Stored data entries —
------------------------------------------------

/-- The Cauchy kernel between the cosets `a⟨ω⟩` and `b⟨ω⟩` (`ω ^ t = 1`) is "diagonal × circulant":
`ε / (a ω^i - b ω^j) = ε (a ω^i)⁻¹ · g ((i - j) mod t)` with `g s = (1 - (b/a) ω^{-s})⁻¹`.
[folklore] -/
theorem cauchy_kernel_factor {t : ℕ} {ω a b : ℂ} (hωt : ω ^ t = 1) (hω0 : ω ≠ 0) (ha : a ≠ 0)
    (hab : ∀ i j : ℕ, a * ω ^ i ≠ b * ω ^ j) (ε : ℂ) (i : ℕ) {j : ℕ} (hj : j ≤ t) :
    ε / (a * ω ^ i - b * ω ^ j) =
      ε * (a * ω ^ i)⁻¹ * (1 - b / a * (ω ^ ((i + (t - j)) % t))⁻¹)⁻¹ := by
  rw [← pow_eq_pow_mod_of_pow_eq_one hωt]
  have hωj : ω ^ (t - j) = (ω ^ j)⁻¹ := by
    refine eq_inv_of_mul_eq_one_left ?_
    rw [← pow_add, Nat.sub_add_cancel hj, hωt]
  rw [pow_add, hωj]
  have h1 : a * ω ^ i - b * ω ^ j ≠ 0 := sub_ne_zero.2 (hab i j)
  have hωi : ω ^ i ≠ 0 := pow_ne_zero _ hω0
  have hωj0 : ω ^ j ≠ 0 := pow_ne_zero _ hω0
  field_simp

/-- (`t : K`) is invertible in a `ℂ`-algebra field. [folklore] -/
theorem natCast_two_pow_ne_zero (κ : ℕ) : ((2 ^ κ : ℕ) : K) ≠ 0 := by
  rw [← map_natCast (algebraMap ℂ K)]
  exact (map_ne_zero _).2 (Nat.cast_ne_zero.2 (pow_ne_zero κ two_ne_zero))

/-- **Cyclic convolution with a constant sequence by two FFTs** (GG Lemma 8.11 + Thm 8.13 read
through `fft_eq_dft`): for `i < t = 2^κ`,
`(w ⋆ g)_i = t⁻¹ · FFT(ĝ · FFT(w))_{(t - i) mod t}` with `ĝ = DFT(g)` precomputed in `ℂ`.
[folklore] -/
theorem cconv_eq_fft {κ : ℕ} {ω : ℂ} (hω : IsPrimitiveRoot ω (2 ^ κ)) (w : ℕ → K) (g : ℕ → ℂ)
    {i : ℕ} (hi : i < 2 ^ κ) :
    cconv (2 ^ κ) w (fun s => algebraMap ℂ K (g s)) i =
      algebraMap ℂ K (((2 ^ κ : ℕ) : ℂ)⁻¹) *
        fft κ (algebraMap ℂ K ω) (fun l => algebraMap ℂ K (dft (2 ^ κ) ω g l) *
          fft κ (algebraMap ℂ K ω) w l) ((2 ^ κ - i) % 2 ^ κ) := by
  have hprinc := isPrincipalRoot_algebraMap (K := K) hω
  have hhalf : κ ≠ 0 → algebraMap ℂ K ω ^ 2 ^ (κ - 1) = -1 :=
    fun hκ => algebraMap_pow_half_eq_neg_one hω hκ
  have htpos : 0 < 2 ^ κ := by positivity
  have hidx : (2 ^ κ - i) % 2 ^ κ < 2 ^ κ := Nat.mod_lt _ htpos
  have h1 : ((2 ^ κ - i) % 2 ^ κ + i) % 2 ^ κ = 0 :=
    (add_mod_eq_zero_iff_eq_sub_mod hidx hi).2 rfl
  have hrev : (2 ^ κ - (2 ^ κ - i) % 2 ^ κ) % 2 ^ κ = i := by
    rw [add_comm] at h1
    exact ((add_mod_eq_zero_iff_eq_sub_mod hi hidx).1 h1).symm
  have key := dft_dft hprinc (cconv (2 ^ κ) w (fun s => algebraMap ℂ K (g s))) hidx
  rw [hrev] at key
  have hE : dft (2 ^ κ) (algebraMap ℂ K ω)
      (dft (2 ^ κ) (algebraMap ℂ K ω) (cconv (2 ^ κ) w (fun s => algebraMap ℂ K (g s))))
      ((2 ^ κ - i) % 2 ^ κ) = dft (2 ^ κ) (algebraMap ℂ K ω)
      (fun l => algebraMap ℂ K (dft (2 ^ κ) ω g l) * fft κ (algebraMap ℂ K ω) w l)
      ((2 ^ κ - i) % 2 ^ κ) := by
    refine dft_congr (fun l hl => ?_) _
    rw [dft_cconv hprinc.pow_eq_one, fft_eq_dft κ _ w hhalf l hl, map_dft, mul_comm]
    rfl
  rw [fft_eq_dft κ _ _ hhalf _ hidx, ← hE, key, map_inv₀, map_natCast, ← mul_assoc,
    inv_mul_cancel₀ (natCast_two_pow_ne_zero κ), one_mul]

------------------------------------------------

What are the lines, exactly as written above, from the line with "have hidx : (2" to the line with "rw [add_comm] at h1", both included? Output only those.

ANSWER SPACE —
  have hidx : (2 ^ κ - i) % 2 ^ κ < 2 ^ κ := Nat.mod_lt _ htpos
  have h1 : ((2 ^ κ - i) % 2 ^ κ + i) % 2 ^ κ = 0 :=
    (add_mod_eq_zero_iff_eq_sub_mod hidx hi).2 rfl
  have hrev : (2 ^ κ - (2 ^ κ - i) % 2 ^ κ) % 2 ^ κ = i := by
    rw [add_comm] at h1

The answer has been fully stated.